── Exercise materials ──

include νinf μK in
/-- **(N_blk) AT H7's LEVEL FAMILY `Kad(K′_f)`, `ω = 1`, OFF-DUAL `χ`** — the `hN` bytes for every block-model map `U′` (§2 ∘ §3). [cite: MoeglinWaldspurger1995, IV.1.10, V.3.13, VI.2] -/
theorem resH_isotypic_le_orthogonal_lines_offDual_kad [MeasurableMul (finAdelic (↥(maximalRealSubfield L)) L (IsCMField.complexConj L) 2 ((StdForm.antidiagonal 2).over L))] [ENNReal.HolderTriple ∞ 2 2] (hχ1 : ∀ k, χ₁ k = 1)
    (K'f : Subgroup ↥(finAdelic (↥(maximalRealSubfield L)) L (IsCMField.complexConj L) 2 ((StdForm.antidiagonal 2).over L))) (hK'o : IsOpen (K'f : Set (finAdelic (↥(maximalRealSubfield L)) L (IsCMField.complexConj L) 2 ((StdForm.antidiagonal 2).over L))))
    (hKf : ∀ u : ↥(finAdelic (↥(maximalRealSubfield L)) L (IsCMField.complexConj L) 2 ((StdForm.antidiagonal 2).over L)), u ∈ K'f → ((u : ↥(finAdelic (↥(maximalRealSubfield L)) L (IsCMField.complexConj L) 2 ((StdForm.antidiagonal 2).over L))) : GL (Fin 2) (FiniteAdeleRing (𝓞 L) L)) ∈ glFiniteIntegralLevel 2 L)
    (he0 : ∀ x, x ∉ K'f → e x = 0) (he1 : ∫ x, e x ∂νf = 1) (heK : ∀ k ∈ K'f, ∀ x, e (k * x) = e x) (hestar : ∀ x, mulStar (⇑e) x = e x)
    (U₀ : Subgroup (GL (Fin 2) (FiniteAdeleRing (𝓞 L) L))) (hU₀o : IsOpen (U₀ : Set (GL (Fin 2) (FiniteAdeleRing (𝓞 L) L)))) (hU₀c : IsCompact (U₀ : Set (GL (Fin 2) (FiniteAdeleRing (𝓞 L) L))))
    (hK'U₀ : ∀ b : finAdelic (↥(maximalRealSubfield L)) L (IsCMField.complexConj L) 2 ((StdForm.antidiagonal 2).over L), b ∈ K'f ↔ (b : GL (Fin 2) (FiniteAdeleRing (𝓞 L) L)) ∈ U₀)
    (μKU : Measure ↥((standardMaximalCompactGL 2 L).comap (adelicVal (↥(maximalRealSubfield L)) L (IsCMField.complexConj L) 2 ((StdForm.antidiagonal 2).over L)) : Subgroup (quasiSplit (↥(maximalRealSubfield L)) L (IsCMField.complexConj L) 2).Adelic)) [μKU.IsHaarMeasure]
    {χ : HeckeCharacter L} (hχu : χ.IsUnitary) (hoff : ¬ (χ * (reflectChar (IsCMField.complexConj L) χ)⁻¹).IsNormTwist)
    (hVc : ∀ φ ∈ chiSectionSpace χ (Subgroup.closure ((Set.range (fun k : ↥(UnitaryGroup.arch (↥(maximalRealSubfield L)) L (IsCMField.complexConj L) 2 ((StdForm.antidiagonal 2).over L) ⊓ unitaryGroupOfForm (conjMixed (↥(maximalRealSubfield L)) L (IsCMField.complexConj L)) 1) => (archToAdelic (↥(maximalRealSubfield L)) L (IsCMField.complexConj L) 2 ((StdForm.antidiagonal 2).over L)) ((Subgroup.inclusion (inf_le_left : UnitaryGroup.arch (↥(maximalRealSubfield L)) L (IsCMField.complexConj L) 2 ((StdForm.antidiagonal 2).over L) ⊓ unitaryGroupOfForm (conjMixed (↥(maximalRealSubfield L)) L (IsCMField.complexConj L)) 1 ≤ UnitaryGroup.arch (↥(maximalRealSubfield L)) L (IsCMField.complexConj L) 2 ((StdForm.antidiagonal 2).over L))) k)) ∪ (finAdelicToAdelic (↥(maximalRealSubfield L)) L (IsCMField.complexConj L) 2 ((StdForm.antidiagonal 2).over L)) '' ((K'f : Subgroup ↥(finAdelic (↥(maximalRealSubfield L)) L (IsCMField.complexConj L) 2 ((StdForm.antidiagonal 2).over L))) : Set ↥(finAdelic (↥(maximalRealSubfield L)) L (IsCMField.complexConj L) 2 ((StdForm.antidiagonal 2).over L)))) : Set (quasiSplit (↥(maximalRealSubfield L)) L (IsCMField.complexConj L) 2).Adelic)) 1, Continuous φ)
    (𝔓 : (quasiSplit (↥(maximalRealSubfield L)) L (IsCMField.complexConj L) 2).ParabolicUnipotentData)
    {A Λ : Type*} [AddCommGroup A] [Module ℂ A] [AddCommGroup Λ] [Module ℂ Λ] (U' : (quasiSplit (↥(maximalRealSubfield L)) L (IsCMField.complexConj L) 2).L2 μ →ₗ[ℂ] A × Λ) :
    ∀ W' : ClosedSubrep ((quasiSplit (↥(maximalRealSubfield L)) L (IsCMField.complexConj L) 2).rightRegular μ), W'.toContRep.IsTopIrreducible → W' ≤ residualSubspace (quasiSplit (↥(maximalRealSubfield L)) L (IsCMField.complexConj L) 2) μ 𝔓 →
      W'.toSubmodule ⊓ (⨅ k : ↥(Subgroup.closure ((Set.range (fun k : ↥(UnitaryGroup.arch (↥(maximalRealSubfield L)) L (IsCMField.complexConj L) 2 ((StdForm.antidiagonal 2).over L) ⊓ unitaryGroupOfForm (conjMixed (↥(maximalRealSubfield L)) L (IsCMField.complexConj L)) 1) => (archToAdelic (↥(maximalRealSubfield L)) L (IsCMField.complexConj L) 2 ((StdForm.antidiagonal 2).over L)) ((Subgroup.inclusion (inf_le_left : UnitaryGroup.arch (↥(maximalRealSubfield L)) L (IsCMField.complexConj L) 2 ((StdForm.antidiagonal 2).over L) ⊓ unitaryGroupOfForm (conjMixed (↥(maximalRealSubfield L)) L (IsCMField.complexConj L)) 1 ≤ UnitaryGroup.arch (↥(maximalRealSubfield L)) L (IsCMField.complexConj L) 2 ((StdForm.antidiagonal 2).over L))) k)) ∪ (finAdelicToAdelic (↥(maximalRealSubfield L)) L (IsCMField.complexConj L) 2 ((StdForm.antidiagonal 2).over L)) '' ((K'f : Subgroup ↥(finAdelic (↥(maximalRealSubfield L)) L (IsCMField.complexConj L) 2 ((StdForm.antidiagonal 2).over L))) : Set ↥(finAdelic (↥(maximalRealSubfield L)) L (IsCMField.complexConj L) 2 ((StdForm.antidiagonal 2).over L)))) : Set (quasiSplit (↥(maximalRealSubfield L)) L (IsCMField.complexConj L) 2).Adelic)), Module.End.eigenspace ((((quasiSplit (↥(maximalRealSubfield L)) L (IsCMField.complexConj L) 2).rightRegular μ) (((Subgroup.closure ((Set.range (fun k : ↥(UnitaryGroup.arch (↥(maximalRealSubfield L)) L (IsCMField.complexConj L) 2 ((StdForm.antidiagonal 2).over L) ⊓ unitaryGroupOfForm (conjMixed (↥(maximalRealSubfield L)) L (IsCMField.complexConj L)) 1) => (archToAdelic (↥(maximalRealSubfield L)) L (IsCMField.complexConj L) 2 ((StdForm.antidiagonal 2).over L)) ((Subgroup.inclusion (inf_le_left : UnitaryGroup.arch (↥(maximalRealSubfield L)) L (IsCMField.complexConj L) 2 ((StdForm.antidiagonal 2).over L) ⊓ unitaryGroupOfForm (conjMixed (↥(maximalRealSubfield L)) L (IsCMField.complexConj L)) 1 ≤ UnitaryGroup.arch (↥(maximalRealSubfield L)) L (IsCMField.complexConj L) 2 ((StdForm.antidiagonal 2).over L))) k)) ∪ (finAdelicToAdelic (↥(maximalRealSubfield L)) L (IsCMField.complexConj L) 2 ((StdForm.antidiagonal 2).over L)) '' ((K'f : Subgroup ↥(finAdelic (↥(maximalRealSubfield L)) L (IsCMField.complexConj L) 2 ((StdForm.antidiagonal 2).over L))) : Set ↥(finAdelic (↥(maximalRealSubfield L)) L (IsCMField.complexConj L) 2 ((StdForm.antidiagonal 2).over L)))) : Set (quasiSplit (↥(maximalRealSubfield L)) L (IsCMField.complexConj L) 2).Adelic))).subtype k) : (quasiSplit (↥(maximalRealSubfield L)) L (IsCMField.complexConj L) 2).L2 μ →L[ℂ] (quasiSplit (↥(maximalRealSubfield L)) L (IsCMField.complexConj L) 2).L2 μ) : (quasiSplit (↥(maximalRealSubfield L)) L (IsCMField.complexConj L) 2).L2 μ →ₗ[ℂ] (quasiSplit (↥(maximalRealSubfield L)) L (IsCMField.complexConj L) 2).L2 μ) ((1 : ↥(Subgroup.closure ((Set.range (fun k : ↥(UnitaryGroup.arch (↥(maximalRealSubfield L)) L (IsCMField.complexConj L) 2 ((StdForm.antidiagonal 2).over L) ⊓ unitaryGroupOfForm (conjMixed (↥(maximalRealSubfield L)) L (IsCMField.complexConj L)) 1) => (archToAdelic (↥(maximalRealSubfield L)) L (IsCMField.complexConj L) 2 ((StdForm.antidiagonal 2).over L)) ((Subgroup.inclusion (inf_le_left : UnitaryGroup.arch (↥(maximalRealSubfield L)) L (IsCMField.complexConj L) 2 ((StdForm.antidiagonal 2).over L) ⊓ unitaryGroupOfForm (conjMixed (↥(maximalRealSubfield L)) L (IsCMField.complexConj L)) 1 ≤ UnitaryGroup.arch (↥(maximalRealSubfield L)) L (IsCMField.complexConj L) 2 ((StdForm.antidiagonal 2).over L))) k)) ∪ (finAdelicToAdelic (↥(maximalRealSubfield L)) L (IsCMField.complexConj L) 2 ((StdForm.antidiagonal 2).over L)) '' ((K'f : Subgroup ↥(finAdelic (↥(maximalRealSubfield L)) L (IsCMField.complexConj L) 2 ((StdForm.antidiagonal 2).over L))) : Set ↥(finAdelic (↥(maximalRealSubfield L)) L (IsCMField.complexConj L) 2 ((StdForm.antidiagonal 2).over L)))) : Set (quasiSplit (↥(maximalRealSubfield L)) L (IsCMField.complexConj L) 2).Adelic)) →* ℂ) k)) ≤
        (resHLine L μ U' (Subgroup.closure ((Set.range (fun k : ↥(UnitaryGroup.arch (↥(maximalRealSubfield L)) L (IsCMField.complexConj L) 2 ((StdForm.antidiagonal 2).over L) ⊓ unitaryGroupOfForm (conjMixed (↥(maximalRealSubfield L)) L (IsCMField.complexConj L)) 1) => (archToAdelic (↥(maximalRealSubfield L)) L (IsCMField.complexConj L) 2 ((StdForm.antidiagonal 2).over L)) ((Subgroup.inclusion (inf_le_left : UnitaryGroup.arch (↥(maximalRealSubfield L)) L (IsCMField.complexConj L) 2 ((StdForm.antidiagonal 2).over L) ⊓ unitaryGroupOfForm (conjMixed (↥(maximalRealSubfield L)) L (IsCMField.complexConj L)) 1 ≤ UnitaryGroup.arch (↥(maximalRealSubfield L)) L (IsCMField.complexConj L) 2 ((StdForm.antidiagonal 2).over L))) k)) ∪ (finAdelicToAdelic (↥(maximalRealSubfield L)) L (IsCMField.complexConj L) 2 ((StdForm.antidiagonal 2).over L)) '' ((K'f : Subgroup ↥(finAdelic (↥(maximalRealSubfield L)) L (IsCMField.complexConj L) 2 ((StdForm.antidiagonal 2).over L))) : Set ↥(finAdelic (↥(maximalRealSubfield L)) L (IsCMField.complexConj L) 2 ((StdForm.antidiagonal 2).over L)))) : Set (quasiSplit (↥(maximalRealSubfield L)) L (IsCMField.complexConj L) 2).Adelic)) 1 χ)ᗮ := by
  obtain ⟨hKcK, hKinfKc, hU₀Kc⟩ := kad_level_inclusions L K'f hKf U₀ hK'U₀
  exact resH_isotypic_le_orthogonal_lines_offDual_one L μ νinf νf μK χ₁ e hχ1 K'f hK'o he0 he1 heK hestar U₀ hU₀o hU₀c hK'U₀ hKcK hKinfKc hU₀Kc μKU hχu hoff hVc 𝔓 U'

───

Work required
Write out, exactly and with nothing else, the lines of the listing above from its first line through the line with "V.3.13, VI.2] -/".

Result of this exercise
include νinf μK in
/-- **(N_blk) AT H7's LEVEL FAMILY `Kad(K′_f)`, `ω = 1`, OFF-DUAL `χ`** — the `hN` bytes for every block-model map `U′` (§2 ∘ §3). [cite: MoeglinWaldspurger1995, IV.1.10, V.3.13, VI.2] -/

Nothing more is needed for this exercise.